(Collected data entries)
/-- The bank's POLYNOMIAL CLAIM of K1Q1-LAMINATE-CAP §3 in census-1's typing (m = |ω|², q = |S|², s = top strain eigenvalue,
`ωᵀSω ≤ m s`, `tr S³ = (3/2) s (2s² − q)`, `√(q/6) ≤ s ≤ √(2q/3)`). census-1 (`StretchingLaminateCapClaim.lean`) and census-2
(`LaminateCapPolyT4.lean`) kernel-certified it for the T4 multipliers θ₀ = 269427/250000 (09:06Z). -/
def PolyClaim (θ a b c₄ : ℝ) : Prop :=
  ∀ m q s : ℝ, 0 ≤ m → m ≤ 1 → 0 ≤ q → 0 ≤ s → q ≤ 6 * s ^ 2 → 3 * s ^ 2 ≤ 2 * q →
    (1 - 3 / 4 * b) * m * s - θ * q - a * (q - m / 2) - (3 * b / 2) * s * (2 * s ^ 2 - q)
      - c₄ * (q ^ 2 + (6 * q + 24) * (1 - m) - 24) ≤ 0

/-- One ordering: `d1` the largest eigenvalue. -/
theorem leafDV_case {θ a b c₄ : ℝ} (hb : 0 ≤ 1 - 3 / 4 * b) (h : PolyClaim θ a b c₄)
    (d1 d2 d3 v1 v2 v3 : ℝ) (hs : d1 + d2 + d3 = 0) (h2 : d2 ≤ d1) (h3 : d3 ≤ d1)
    (hm : v1 ^ 2 + v2 ^ 2 + v3 ^ 2 ≤ 1) :
    (1 - 3 / 4 * b) * (d1 * v1 ^ 2 + d2 * v2 ^ 2 + d3 * v3 ^ 2) - θ * (d1 ^ 2 + d2 ^ 2 + d3 ^ 2)
      - a * ((d1 ^ 2 + d2 ^ 2 + d3 ^ 2) - (v1 ^ 2 + v2 ^ 2 + v3 ^ 2) / 2) - b * (d1 ^ 3 + d2 ^ 3 + d3 ^ 3)
      - c₄ * ((d1 ^ 2 + d2 ^ 2 + d3 ^ 2) ^ 2 + (6 * (d1 ^ 2 + d2 ^ 2 + d3 ^ 2) + 24) * (1 - (v1 ^ 2 + v2 ^ 2 + v3 ^ 2))
        - 24) ≤ 0 := by
  have hd3 : d3 = -d1 - d2 := by linarith
  have hs0 : 0 ≤ d1 := by linarith
  have hq0 : 0 ≤ d1 ^ 2 + d2 ^ 2 + d3 ^ 2 := by positivity
  have hlo : d1 ^ 2 + d2 ^ 2 + d3 ^ 2 ≤ 6 * d1 ^ 2 := by
    rw [hd3]; nlinarith [mul_nonneg (sub_nonneg.2 h2) (by linarith : 0 ≤ 2 * d1 + d2)]
  have hhi : 3 * d1 ^ 2 ≤ 2 * (d1 ^ 2 + d2 ^ 2 + d3 ^ 2) := by
    rw [hd3]; nlinarith [sq_nonneg (d1 + 2 * d2)]
  have hcube : d1 ^ 3 + d2 ^ 3 + d3 ^ 3 = 3 / 2 * d1 * (2 * d1 ^ 2 - (d1 ^ 2 + d2 ^ 2 + d3 ^ 2)) := by
    rw [hd3]; ring
  have hm0 : 0 ≤ v1 ^ 2 + v2 ^ 2 + v3 ^ 2 := by positivity
  have hp : d1 * v1 ^ 2 + d2 * v2 ^ 2 + d3 * v3 ^ 2 ≤ (v1 ^ 2 + v2 ^ 2 + v3 ^ 2) * d1 := by
    nlinarith [mul_nonneg (sq_nonneg v2) (sub_nonneg.2 h2), mul_nonneg (sq_nonneg v3) (sub_nonneg.2 h3)]
  have key := h (v1 ^ 2 + v2 ^ 2 + v3 ^ 2) (d1 ^ 2 + d2 ^ 2 + d3 ^ 2) d1 hm0 hm hq0 hs0 hlo hhi
  rw [hcube]
  nlinarith [mul_le_mul_of_nonneg_left hp hb]

/-- **census form ⇒ eigenframe form** (for `1 − 3b/4 ≥ 0`): `ωᵀSω ≤ s₁|ω|²` termwise and `Σdᵢ³ = (3/2)s₁(2s₁² − q)`. -/
theorem leafDV_of_polyClaim {θ a b c₄ : ℝ} (hb : 0 ≤ 1 - 3 / 4 * b) (h : PolyClaim θ a b c₄) : LeafDV θ a b c₄ := by
  intro d1 d2 d3 v1 v2 v3 hs hm
  rcases le_total d2 d1 with h21 | h12
  · rcases le_total d3 d1 with h31 | h13
    · exact leafDV_case hb h d1 d2 d3 v1 v2 v3 hs h21 h31 hm
    · -- d3 largest
      have := leafDV_case hb h d3 d1 d2 v3 v1 v2 (by linarith) h13 (by linarith) (by linarith)
      linarith
  · rcases le_total d3 d2 with h32 | h23
    · -- d2 largest
      have := leafDV_case hb h d2 d3 d1 v2 v3 v1 (by linarith) h32 h12 (by linarith)
      linarith
    · -- d3 largest
      have := leafDV_case hb h d3 d1 d2 v3 v1 v2 (by linarith) (by linarith) h23 (by linarith)
      linarith

/-! ## Homogenisation (bank g5, verbatim) -/

/-- **Homogenised per-leaf dual inequality**, generic multipliers (`c₄ ≥ 0` for the `M = 0` case). -/
theorem leaf_hom_gen {θ a b c₄ : ℝ} (hc : 0 ≤ c₄) (hDV : LeafDV θ a b c₄)
    (d1 d2 d3 v1 v2 v3 M : ℝ) (hM : 0 ≤ M) (hs : d1 + d2 + d3 = 0) (hm : v1 ^ 2 + v2 ^ 2 + v3 ^ 2 ≤ M ^ 2) :
    (1 - 3 / 4 * b) * M * (d1 * v1 ^ 2 + d2 * v2 ^ 2 + d3 * v3 ^ 2) - θ * M ^ 2 * (d1 ^ 2 + d2 ^ 2 + d3 ^ 2)
      - a * M ^ 2 * ((d1 ^ 2 + d2 ^ 2 + d3 ^ 2) - (v1 ^ 2 + v2 ^ 2 + v3 ^ 2) / 2) - b * M * (d1 ^ 3 + d2 ^ 3 + d3 ^ 3)
      - c₄ * ((d1 ^ 2 + d2 ^ 2 + d3 ^ 2) ^ 2 + (6 * (d1 ^ 2 + d2 ^ 2 + d3 ^ 2) + 24 * M ^ 2)
          * (M ^ 2 - (v1 ^ 2 + v2 ^ 2 + v3 ^ 2)) - 24 * M ^ 4) ≤ 0 := by
  rcases hM.eq_or_lt with h | h
  · subst h
    have hv : v1 ^ 2 + v2 ^ 2 + v3 ^ 2 = 0 := le_antisymm (by simpa using hm) (by positivity)
    have hq := sq_nonneg (d1 ^ 2 + d2 ^ 2 + d3 ^ 2)
    rw [hv]
    nlinarith [mul_nonneg hc hq]
  · have hM' : M ≠ 0 := ne_of_gt h
    have key := hDV (d1 / M) (d2 / M) (d3 / M) (v1 / M) (v2 / M) (v3 / M)
      (by field_simp; linarith [hs])
      (by
        rw [div_pow, div_pow, div_pow, ← add_div, ← add_div, div_le_one (by positivity)]
        exact hm)
    have hM4 : 0 < M ^ 4 := by positivity
    have expand : (1 - 3 / 4 * b) * M * (d1 * v1 ^ 2 + d2 * v2 ^ 2 + d3 * v3 ^ 2) - θ * M ^ 2 * (d1 ^ 2 + d2 ^ 2 + d3 ^ 2)
      - a * M ^ 2 * ((d1 ^ 2 + d2 ^ 2 + d3 ^ 2) - (v1 ^ 2 + v2 ^ 2 + v3 ^ 2) / 2) - b * M * (d1 ^ 3 + d2 ^ 3 + d3 ^ 3)
      - c₄ * ((d1 ^ 2 + d2 ^ 2 + d3 ^ 2) ^ 2 + (6 * (d1 ^ 2 + d2 ^ 2 + d3 ^ 2) + 24 * M ^ 2)
          * (M ^ 2 - (v1 ^ 2 + v2 ^ 2 + v3 ^ 2)) - 24 * M ^ 4)
      = M ^ 4 * ((1 - 3 / 4 * b) * (d1 / M * (v1 / M) ^ 2 + d2 / M * (v2 / M) ^ 2 + d3 / M * (v3 / M) ^ 2)
        - θ * ((d1 / M) ^ 2 + (d2 / M) ^ 2 + (d3 / M) ^ 2)
        - a * (((d1 / M) ^ 2 + (d2 / M) ^ 2 + (d3 / M) ^ 2) - ((v1 / M) ^ 2 + (v2 / M) ^ 2 + (v3 / M) ^ 2) / 2)
        - b * ((d1 / M) ^ 3 + (d2 / M) ^ 3 + (d3 / M) ^ 3)
        - c₄ * ((((d1 / M) ^ 2 + (d2 / M) ^ 2 + (d3 / M) ^ 2)) ^ 2
          + (6 * ((d1 / M) ^ 2 + (d2 / M) ^ 2 + (d3 / M) ^ 2) + 24) * (1 - ((v1 / M) ^ 2 + (v2 / M) ^ 2 + (v3 / M) ^ 2))
          - 24)) := by
      field_simp
    rw [expand]
    exact mul_nonpos_iff.2 (Or.inl ⟨hM4.le, key⟩)

/-! ## Part A' — eigenframe reduction of a real symmetric 3×3 matrix (Mathlib spectral theorem) -/

open Matrix in
/-- **Eigenframe reduction for a real symmetric `3 × 3` matrix**: there are `d v : Fin 3 → ℝ` (eigenvalues, and the
coordinates of `w` in an orthonormal eigenbasis) with `Σ dᵢ = tr S`, `Σ dᵢ² = |S|²`, `Σ dᵢ³ = tr S³`, `Σ vᵢ² = |w|²`,
`Σ dᵢ vᵢ² = wᵀ S w`.  (`Matrix.IsHermitian.spectral_theorem`.) -/
theorem sym3_reduce (a b c x y z w0 w1 w2 : ℝ) :
    ∃ d v : Fin 3 → ℝ,
      d 0 + d 1 + d 2 = a + b + c ∧
      d 0 ^ 2 + d 1 ^ 2 + d 2 ^ 2 = a ^ 2 + b ^ 2 + c ^ 2 + 2 * (x ^ 2 + y ^ 2 + z ^ 2) ∧
      d 0 ^ 3 + d 1 ^ 3 + d 2 ^ 3
        = a ^ 3 + b ^ 3 + c ^ 3 + 3 * a * (x ^ 2 + y ^ 2) + 3 * b * (x ^ 2 + z ^ 2) + 3 * c * (y ^ 2 + z ^ 2)
          + 6 * x * y * z ∧
      v 0 ^ 2 + v 1 ^ 2 + v 2 ^ 2 = w0 ^ 2 + w1 ^ 2 + w2 ^ 2 ∧
      d 0 * v 0 ^ 2 + d 1 * v 1 ^ 2 + d 2 * v 2 ^ 2
        = a * w0 ^ 2 + b * w1 ^ 2 + c * w2 ^ 2 + 2 * x * w0 * w1 + 2 * y * w0 * w2 + 2 * z * w1 * w2 := by
  let S : Matrix (Fin 3) (Fin 3) ℝ := !![a, x, y; x, b, z; y, z, c]
  let w : Fin 3 → ℝ := ![w0, w1, w2]
  have hS : S.IsHermitian := by
    apply Matrix.IsHermitian.ext
    intro i j
    fin_cases i <;> fin_cases j <;> simp [S]
  set U : Matrix (Fin 3) (Fin 3) ℝ := (hS.eigenvectorUnitary : Matrix (Fin 3) (Fin 3) ℝ) with hU
  set d : Fin 3 → ℝ := hS.eigenvalues with hd
  set D : Matrix (Fin 3) (Fin 3) ℝ := diagonal d with hD
  have hU1 : star U * U = 1 := by rw [hU]; exact Unitary.coe_star_mul_self _
  have hU2 : U * star U = 1 := by rw [hU]; exact Unitary.coe_mul_star_self _
  have hSd : S = U * D * star U := by
    have h := hS.spectral_theorem
    rw [Unitary.conjStarAlgAut_apply] at h
    have hcomp : (RCLike.ofReal ∘ hS.eigenvalues : Fin 3 → ℝ) = d := by
      funext i; simp [hd]
    rw [hcomp] at h
    exact h
  -- conjugation lemmas
  have conj_mul : ∀ X Y : Matrix (Fin 3) (Fin 3) ℝ, (U * X * star U) * (U * Y * star U) = U * (X * Y) * star U := by
    intro X Y
    calc (U * X * star U) * (U * Y * star U) = U * X * (star U * U) * Y * star U := by
          simp only [Matrix.mul_assoc]
      _ = U * (X * Y) * star U := by rw [hU1, Matrix.mul_one]; simp only [Matrix.mul_assoc]
  have conj_trace : ∀ X : Matrix (Fin 3) (Fin 3) ℝ, trace (U * X * star U) = trace X := by
    intro X
    rw [Matrix.trace_mul_cycle, hU1, Matrix.one_mul]
  have hSS : S * S = U * (D * D) * star U := by rw [hSd, conj_mul]
  have hSSS : S * S * S = U * (D * D * D) * star U := by rw [hSS, hSd, conj_mul]
  -- traces of powers
  have t1 : trace S = d 0 + d 1 + d 2 := by
    have := hS.trace_eq_sum_eigenvalues
    simpa [Fin.sum_univ_three, hd] using this
  have t1' : trace S = a + b + c := by
    simp [S, Matrix.trace, Fin.sum_univ_three]
  have t2 : trace (S * S) = d 0 ^ 2 + d 1 ^ 2 + d 2 ^ 2 := by
    rw [hSS, conj_trace, hD, diagonal_mul_diagonal]
    simp [Matrix.trace, Fin.sum_univ_three]
    ring
  have t2' : trace (S * S) = a ^ 2 + b ^ 2 + c ^ 2 + 2 * (x ^ 2 + y ^ 2 + z ^ 2) := by
    simp [S, Matrix.trace, Fin.sum_univ_three]
    ring
  have t3 : trace (S * S * S) = d 0 ^ 3 + d 1 ^ 3 + d 2 ^ 3 := by
    rw [hSSS, conj_trace, hD, diagonal_mul_diagonal, diagonal_mul_diagonal]
    simp [Matrix.trace, Fin.sum_univ_three]
    ring
  have t3' : trace (S * S * S)
      = a ^ 3 + b ^ 3 + c ^ 3 + 3 * a * (x ^ 2 + y ^ 2) + 3 * b * (x ^ 2 + z ^ 2) + 3 * c * (y ^ 2 + z ^ 2)
          + 6 * x * y * z := by
    simp [S, Matrix.trace, Fin.sum_univ_three]
    ring
  -- the vector in the eigenframe
  set v : Fin 3 → ℝ := star U *ᵥ w with hv
  have hstarT : star U = Uᵀ := by
    rw [Matrix.star_eq_conjTranspose, Matrix.conjTranspose_eq_transpose_of_trivial]
  have hvw : v = w ᵥ* U := by rw [hv, hstarT, Matrix.mulVec_transpose]
  have n1x : (w ᵥ* U) ⬝ᵥ (star U *ᵥ w) = w ⬝ᵥ w := by
    rw [← Matrix.dotProduct_mulVec, Matrix.mulVec_mulVec, hU2, Matrix.one_mulVec]
  have n1 : v ⬝ᵥ v = w ⬝ᵥ w := by
    have h := n1x
    rw [← hvw] at h
    simpa [← hv] using h
  have p1x : (w ᵥ* U) ⬝ᵥ (D *ᵥ (star U *ᵥ w)) = w ⬝ᵥ (S *ᵥ w) := by
    rw [← Matrix.dotProduct_mulVec, Matrix.mulVec_mulVec, Matrix.mulVec_mulVec, ← hSd]
  have p1 : v ⬝ᵥ (D *ᵥ v) = w ⬝ᵥ (S *ᵥ w) := by
    have h := p1x
    rw [← hvw] at h
    simpa [← hv] using h
  have n1' : v ⬝ᵥ v = v 0 ^ 2 + v 1 ^ 2 + v 2 ^ 2 := by
    simp [dotProduct, Fin.sum_univ_three]; ring
  have n1'' : w ⬝ᵥ w = w0 ^ 2 + w1 ^ 2 + w2 ^ 2 := by
    simp [w, dotProduct, Fin.sum_univ_three]; ring
  have p1' : v ⬝ᵥ (D *ᵥ v) = d 0 * v 0 ^ 2 + d 1 * v 1 ^ 2 + d 2 * v 2 ^ 2 := by
    rw [hD]
    simp [dotProduct, Fin.sum_univ_three, mulVec_diagonal]; ring
  have p1'' : w ⬝ᵥ (S *ᵥ w)
      = a * w0 ^ 2 + b * w1 ^ 2 + c * w2 ^ 2 + 2 * x * w0 * w1 + 2 * y * w0 * w2 + 2 * z * w1 * w2 := by
    simp [S, w, dotProduct, Matrix.mulVec, Fin.sum_univ_three]; ring
  refine ⟨d, v, ?_, ?_, ?_, ?_, ?_⟩
  · rw [← t1, t1']
  · rw [← t2, t2']
  · rw [← t3, t3']
  · rw [← n1', n1, n1'']
  · rw [← p1', p1, p1'']

/-! ## dict: the homogeneous eigenframe form and the bridge to the invariant node `LeafClaim` of (ap) -/

/-- **Homogeneous eigenframe form** of the per-leaf dual inequality (`M > 0`; `= leaf_hom_gen / M`). [ours; bookkeeping] -/
def FrameClaim (θ a b c : ℝ) : Prop :=
  ∀ d1 d2 d3 v1 v2 v3 M : ℝ, 0 < M → d1 + d2 + d3 = 0 → v1 ^ 2 + v2 ^ 2 + v3 ^ 2 ≤ M ^ 2 →
    (1 - 3 / 4 * b) * (d1 * v1 ^ 2 + d2 * v2 ^ 2 + d3 * v3 ^ 2) ≤
      θ * M * (d1 ^ 2 + d2 ^ 2 + d3 ^ 2) + a * M * ((d1 ^ 2 + d2 ^ 2 + d3 ^ 2) - (v1 ^ 2 + v2 ^ 2 + v3 ^ 2) / 2)
        + b * (d1 ^ 3 + d2 ^ 3 + d3 ^ 3)
        + c / M * ((d1 ^ 2 + d2 ^ 2 + d3 ^ 2) ^ 2 + (6 * (d1 ^ 2 + d2 ^ 2 + d3 ^ 2) + 24 * M ^ 2)
            * (M ^ 2 - (v1 ^ 2 + v2 ^ 2 + v3 ^ 2)) - 24 * M ^ 4)

/-- `LeafDV → FrameClaim` (divide bank's `leaf_hom_gen` by `M > 0`). [ours; elementary] -/
theorem frameClaim_of_leafDV {θ a b c : ℝ} (hc : 0 ≤ c) (h : LeafDV θ a b c) : FrameClaim θ a b c := by
  intro d1 d2 d3 v1 v2 v3 M hM hs hm
  have key := leaf_hom_gen hc h d1 d2 d3 v1 v2 v3 M hM.le hs hm
  have hM' : M ≠ 0 := hM.ne'
  have iden : θ * M * (d1 ^ 2 + d2 ^ 2 + d3 ^ 2) + a * M * ((d1 ^ 2 + d2 ^ 2 + d3 ^ 2) - (v1 ^ 2 + v2 ^ 2 + v3 ^ 2) / 2)
        + b * (d1 ^ 3 + d2 ^ 3 + d3 ^ 3)
        + c / M * ((d1 ^ 2 + d2 ^ 2 + d3 ^ 2) ^ 2 + (6 * (d1 ^ 2 + d2 ^ 2 + d3 ^ 2) + 24 * M ^ 2)
            * (M ^ 2 - (v1 ^ 2 + v2 ^ 2 + v3 ^ 2)) - 24 * M ^ 4)
        - (1 - 3 / 4 * b) * (d1 * v1 ^ 2 + d2 * v2 ^ 2 + d3 * v3 ^ 2)
      = M⁻¹ * -((1 - 3 / 4 * b) * M * (d1 * v1 ^ 2 + d2 * v2 ^ 2 + d3 * v3 ^ 2) - θ * M ^ 2 * (d1 ^ 2 + d2 ^ 2 + d3 ^ 2)
      - a * M ^ 2 * ((d1 ^ 2 + d2 ^ 2 + d3 ^ 2) - (v1 ^ 2 + v2 ^ 2 + v3 ^ 2) / 2) - b * M * (d1 ^ 3 + d2 ^ 3 + d3 ^ 3)
      - c * ((d1 ^ 2 + d2 ^ 2 + d3 ^ 2) ^ 2 + (6 * (d1 ^ 2 + d2 ^ 2 + d3 ^ 2) + 24 * M ^ 2)
          * (M ^ 2 - (v1 ^ 2 + v2 ^ 2 + v3 ^ 2)) - 24 * M ^ 4)) := by
    field_simp
    ring
  have hpos : 0 ≤ M⁻¹ * -((1 - 3 / 4 * b) * M * (d1 * v1 ^ 2 + d2 * v2 ^ 2 + d3 * v3 ^ 2) - θ * M ^ 2 * (d1 ^ 2 + d2 ^ 2 + d3 ^ 2)
      - a * M ^ 2 * ((d1 ^ 2 + d2 ^ 2 + d3 ^ 2) - (v1 ^ 2 + v2 ^ 2 + v3 ^ 2) / 2) - b * M * (d1 ^ 3 + d2 ^ 3 + d3 ^ 3)
      - c * ((d1 ^ 2 + d2 ^ 2 + d3 ^ 2) ^ 2 + (6 * (d1 ^ 2 + d2 ^ 2 + d3 ^ 2) + 24 * M ^ 2)
          * (M ^ 2 - (v1 ^ 2 + v2 ^ 2 + v3 ^ 2)) - 24 * M ^ 4)) :=
    mul_nonneg (inv_nonneg.2 hM.le) (by linarith)
  linarith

■ **Exercise instructions**:
With the line holding "rw [← t1, t1']" as the first and the line holding "d3 * v3 ^ 2) ≤" as the last, set down that range of the entries above exactly, and nothing else.

■ **Answer to this task**:
  · rw [← t1, t1']
  · rw [← t2, t2']
  · rw [← t3, t3']
  · rw [← n1', n1, n1'']
  · rw [← p1', p1, p1'']

/-! ## dict: the homogeneous eigenframe form and the bridge to the invariant node `LeafClaim` of (ap) -/

/-- **Homogeneous eigenframe form** of the per-leaf dual inequality (`M > 0`; `= leaf_hom_gen / M`). [ours; bookkeeping] -/
def FrameClaim (θ a b c : ℝ) : Prop :=
  ∀ d1 d2 d3 v1 v2 v3 M : ℝ, 0 < M → d1 + d2 + d3 = 0 → v1 ^ 2 + v2 ^ 2 + v3 ^ 2 ≤ M ^ 2 →
    (1 - 3 / 4 * b) * (d1 * v1 ^ 2 + d2 * v2 ^ 2 + d3 * v3 ^ 2) ≤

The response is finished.